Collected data

/-- **The operator-norm charge of the symmetrised word is at most that of `X`.** [cite: BratteliRobinsonII1997, §5.2.2] -/
theorem norm_totalNumberOp_commutator_twistedFlipSpaceGroupAverage_le (hS : S.Nonempty)
    (hsub : ∀ γ ∈ S, d4ShiftSet γ 0 Λ' ⊆ Ω) (X : FermionOp Λ') :
    ‖(totalNumberOp : FermionOp Ω) *
        ((((S.card : ℂ) * 2 * 2))⁻¹ • ∑ γ ∈ S.attach, ∑ f : Fin 2, ∑ m : Fin 2,
          fermionEmbed (PolySite.incl (hsub γ.1 γ.2)) (fermionEmbed (PolySite.d4Emb γ.1 0 Λ') (spinSwapIter (f : ℕ)
            (fockGauge (twistFlipExp γ.1 f m) * X * (fockGauge (twistFlipExp γ.1 f m))ᴴ)))) -
      ((((S.card : ℂ) * 2 * 2))⁻¹ • ∑ γ ∈ S.attach, ∑ f : Fin 2, ∑ m : Fin 2,
          fermionEmbed (PolySite.incl (hsub γ.1 γ.2)) (fermionEmbed (PolySite.d4Emb γ.1 0 Λ') (spinSwapIter (f : ℕ)
            (fockGauge (twistFlipExp γ.1 f m) * X * (fockGauge (twistFlipExp γ.1 f m))ᴴ)))) * totalNumberOp‖ ≤
      ‖(totalNumberOp : FermionOp Λ') * X - X * totalNumberOp‖ := by
  have hcardpos : (0 : ℝ) < (S.card : ℝ) * 2 * 2 := by
    have : (0 : ℝ) < (S.card : ℝ) := Nat.cast_pos.2 (Finset.card_pos.2 hS)
    positivity
  set C : FermionOp Λ' := (totalNumberOp : FermionOp Λ') * X - X * totalNumberOp with hC
  have hcomm : (totalNumberOp : FermionOp Ω) *
        ((((S.card : ℂ) * 2 * 2))⁻¹ • ∑ γ ∈ S.attach, ∑ f : Fin 2, ∑ m : Fin 2,
          fermionEmbed (PolySite.incl (hsub γ.1 γ.2)) (fermionEmbed (PolySite.d4Emb γ.1 0 Λ') (spinSwapIter (f : ℕ)
            (fockGauge (twistFlipExp γ.1 f m) * X * (fockGauge (twistFlipExp γ.1 f m))ᴴ)))) -
      ((((S.card : ℂ) * 2 * 2))⁻¹ • ∑ γ ∈ S.attach, ∑ f : Fin 2, ∑ m : Fin 2,
          fermionEmbed (PolySite.incl (hsub γ.1 γ.2)) (fermionEmbed (PolySite.d4Emb γ.1 0 Λ') (spinSwapIter (f : ℕ)
            (fockGauge (twistFlipExp γ.1 f m) * X * (fockGauge (twistFlipExp γ.1 f m))ᴴ)))) * totalNumberOp =
      (((S.card : ℂ) * 2 * 2))⁻¹ • ∑ γ ∈ S.attach, ∑ f : Fin 2, ∑ m : Fin 2,
        fermionEmbed (PolySite.incl (hsub γ.1 γ.2)) (fermionEmbed (PolySite.d4Emb γ.1 0 Λ')
          (totalNumberOp * spinSwapIter (f : ℕ)
              (fockGauge (twistFlipExp γ.1 f m) * X * (fockGauge (twistFlipExp γ.1 f m))ᴴ) -
            spinSwapIter (f : ℕ) (fockGauge (twistFlipExp γ.1 f m) * X * (fockGauge (twistFlipExp γ.1 f m))ᴴ) *
              totalNumberOp)) := by
    rw [Matrix.mul_smul, Matrix.smul_mul, ← smul_sub, Finset.mul_sum, Finset.sum_mul, ← Finset.sum_sub_distrib]
    refine congrArg _ (Finset.sum_congr rfl fun γ _ => ?_)
    rw [Finset.mul_sum, Finset.sum_mul, ← Finset.sum_sub_distrib]
    refine Finset.sum_congr rfl fun f _ => ?_
    rw [Finset.mul_sum, Finset.sum_mul, ← Finset.sum_sub_distrib]
    refine Finset.sum_congr rfl fun m _ => ?_
    rw [totalNumberOp_commutator_fermionEmbed, totalNumberOp_commutator_fermionEmbed]
  rw [hcomm, norm_smul, norm_inv, norm_mul, norm_mul, Complex.norm_natCast, Complex.norm_two]
  calc ((S.card : ℝ) * 2 * 2)⁻¹ * ‖∑ γ ∈ S.attach, ∑ f : Fin 2, ∑ m : Fin 2,
        fermionEmbed (PolySite.incl (hsub γ.1 γ.2)) (fermionEmbed (PolySite.d4Emb γ.1 0 Λ')
          (totalNumberOp * spinSwapIter (f : ℕ)
              (fockGauge (twistFlipExp γ.1 f m) * X * (fockGauge (twistFlipExp γ.1 f m))ᴴ) -
            spinSwapIter (f : ℕ) (fockGauge (twistFlipExp γ.1 f m) * X * (fockGauge (twistFlipExp γ.1 f m))ᴴ) *
              totalNumberOp))‖
      ≤ ((S.card : ℝ) * 2 * 2)⁻¹ * ∑ _γ ∈ S.attach, ∑ _f : Fin 2, ∑ _m : Fin 2, ‖C‖ := by
        refine mul_le_mul_of_nonneg_left ((norm_sum_le _ _).trans (Finset.sum_le_sum fun γ _ =>
          (norm_sum_le _ _).trans (Finset.sum_le_sum fun f _ => (norm_sum_le _ _).trans
            (Finset.sum_le_sum fun m _ => ?_)))) (inv_nonneg.2 hcardpos.le)
        exact (norm_fermionEmbed_le _ _).trans ((norm_fermionEmbed_le _ _).trans
          ((norm_totalNumberOp_commutator_spinSwapIter_le _ _).trans
            (norm_totalNumberOp_commutator_fockGauge_conj_le _ X)))
    _ = ‖C‖ := by
        rw [Finset.sum_const, Finset.card_attach, Finset.sum_const, Finset.card_univ, Fintype.card_fin,
          Finset.sum_const, Finset.card_univ, Fintype.card_fin, smul_smul, smul_smul, nsmul_eq_mul, Nat.cast_mul,
          Nat.cast_mul, Nat.cast_two, ← mul_assoc, inv_mul_cancel₀ hcardpos.ne', one_mul]

end Symmetrised

/-! ### §2  (OP1-C) in FLIP-TWISTED orbit-state form at a grid point ⇒ `liminf u_k ≤ (M + Δ·C_q)²` -/

section Family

WHAT IS BEING ASKED
Restate each record above word for word.

COMPLETED TASK
/-- **The operator-norm charge of the symmetrised word is at most that of `X`.** [cite: BratteliRobinsonII1997, §5.2.2] -/
theorem norm_totalNumberOp_commutator_twistedFlipSpaceGroupAverage_le (hS : S.Nonempty)
    (hsub : ∀ γ ∈ S, d4ShiftSet γ 0 Λ' ⊆ Ω) (X : FermionOp Λ') :
    ‖(totalNumberOp : FermionOp Ω) *
        ((((S.card : ℂ) * 2 * 2))⁻¹ • ∑ γ ∈ S.attach, ∑ f : Fin 2, ∑ m : Fin 2,
          fermionEmbed (PolySite.incl (hsub γ.1 γ.2)) (fermionEmbed (PolySite.d4Emb γ.1 0 Λ') (spinSwapIter (f : ℕ)
            (fockGauge (twistFlipExp γ.1 f m) * X * (fockGauge (twistFlipExp γ.1 f m))ᴴ)))) -
      ((((S.card : ℂ) * 2 * 2))⁻¹ • ∑ γ ∈ S.attach, ∑ f : Fin 2, ∑ m : Fin 2,
          fermionEmbed (PolySite.incl (hsub γ.1 γ.2)) (fermionEmbed (PolySite.d4Emb γ.1 0 Λ') (spinSwapIter (f : ℕ)
            (fockGauge (twistFlipExp γ.1 f m) * X * (fockGauge (twistFlipExp γ.1 f m))ᴴ)))) * totalNumberOp‖ ≤
      ‖(totalNumberOp : FermionOp Λ') * X - X * totalNumberOp‖ := by
  have hcardpos : (0 : ℝ) < (S.card : ℝ) * 2 * 2 := by
    have : (0 : ℝ) < (S.card : ℝ) := Nat.cast_pos.2 (Finset.card_pos.2 hS)
    positivity
  set C : FermionOp Λ' := (totalNumberOp : FermionOp Λ') * X - X * totalNumberOp with hC
  have hcomm : (totalNumberOp : FermionOp Ω) *
        ((((S.card : ℂ) * 2 * 2))⁻¹ • ∑ γ ∈ S.attach, ∑ f : Fin 2, ∑ m : Fin 2,
          fermionEmbed (PolySite.incl (hsub γ.1 γ.2)) (fermionEmbed (PolySite.d4Emb γ.1 0 Λ') (spinSwapIter (f : ℕ)
            (fockGauge (twistFlipExp γ.1 f m) * X * (fockGauge (twistFlipExp γ.1 f m))ᴴ)))) -
      ((((S.card : ℂ) * 2 * 2))⁻¹ • ∑ γ ∈ S.attach, ∑ f : Fin 2, ∑ m : Fin 2,
          fermionEmbed (PolySite.incl (hsub γ.1 γ.2)) (fermionEmbed (PolySite.d4Emb γ.1 0 Λ') (spinSwapIter (f : ℕ)
            (fockGauge (twistFlipExp γ.1 f m) * X * (fockGauge (twistFlipExp γ.1 f m))ᴴ)))) * totalNumberOp =
      (((S.card : ℂ) * 2 * 2))⁻¹ • ∑ γ ∈ S.attach, ∑ f : Fin 2, ∑ m : Fin 2,
        fermionEmbed (PolySite.incl (hsub γ.1 γ.2)) (fermionEmbed (PolySite.d4Emb γ.1 0 Λ')
          (totalNumberOp * spinSwapIter (f : ℕ)
              (fockGauge (twistFlipExp γ.1 f m) * X * (fockGauge (twistFlipExp γ.1 f m))ᴴ) -
            spinSwapIter (f : ℕ) (fockGauge (twistFlipExp γ.1 f m) * X * (fockGauge (twistFlipExp γ.1 f m))ᴴ) *
              totalNumberOp)) := by
    rw [Matrix.mul_smul, Matrix.smul_mul, ← smul_sub, Finset.mul_sum, Finset.sum_mul, ← Finset.sum_sub_distrib]
    refine congrArg _ (Finset.sum_congr rfl fun γ _ => ?_)
    rw [Finset.mul_sum, Finset.sum_mul, ← Finset.sum_sub_distrib]
    refine Finset.sum_congr rfl fun f _ => ?_
    rw [Finset.mul_sum, Finset.sum_mul, ← Finset.sum_sub_distrib]
    refine Finset.sum_congr rfl fun m _ => ?_
    rw [totalNumberOp_commutator_fermionEmbed, totalNumberOp_commutator_fermionEmbed]
  rw [hcomm, norm_smul, norm_inv, norm_mul, norm_mul, Complex.norm_natCast, Complex.norm_two]
  calc ((S.card : ℝ) * 2 * 2)⁻¹ * ‖∑ γ ∈ S.attach, ∑ f : Fin 2, ∑ m : Fin 2,
        fermionEmbed (PolySite.incl (hsub γ.1 γ.2)) (fermionEmbed (PolySite.d4Emb γ.1 0 Λ')
          (totalNumberOp * spinSwapIter (f : ℕ)
              (fockGauge (twistFlipExp γ.1 f m) * X * (fockGauge (twistFlipExp γ.1 f m))ᴴ) -
            spinSwapIter (f : ℕ) (fockGauge (twistFlipExp γ.1 f m) * X * (fockGauge (twistFlipExp γ.1 f m))ᴴ) *
              totalNumberOp))‖
      ≤ ((S.card : ℝ) * 2 * 2)⁻¹ * ∑ _γ ∈ S.attach, ∑ _f : Fin 2, ∑ _m : Fin 2, ‖C‖ := by
        refine mul_le_mul_of_nonneg_left ((norm_sum_le _ _).trans (Finset.sum_le_sum fun γ _ =>
          (norm_sum_le _ _).trans (Finset.sum_le_sum fun f _ => (norm_sum_le _ _).trans
            (Finset.sum_le_sum fun m _ => ?_)))) (inv_nonneg.2 hcardpos.le)
        exact (norm_fermionEmbed_le _ _).trans ((norm_fermionEmbed_le _ _).trans
          ((norm_totalNumberOp_commutator_spinSwapIter_le _ _).trans
            (norm_totalNumberOp_commutator_fockGauge_conj_le _ X)))
    _ = ‖C‖ := by
        rw [Finset.sum_const, Finset.card_attach, Finset.sum_const, Finset.card_univ, Fintype.card_fin,
          Finset.sum_const, Finset.card_univ, Fintype.card_fin, smul_smul, smul_smul, nsmul_eq_mul, Nat.cast_mul,
          Nat.cast_mul, Nat.cast_two, ← mul_assoc, inv_mul_cancel₀ hcardpos.ne', one_mul]

end Symmetrised

/-! ### §2  (OP1-C) in FLIP-TWISTED orbit-state form at a grid point ⇒ `liminf u_k ≤ (M + Δ·C_q)²` -/

section Family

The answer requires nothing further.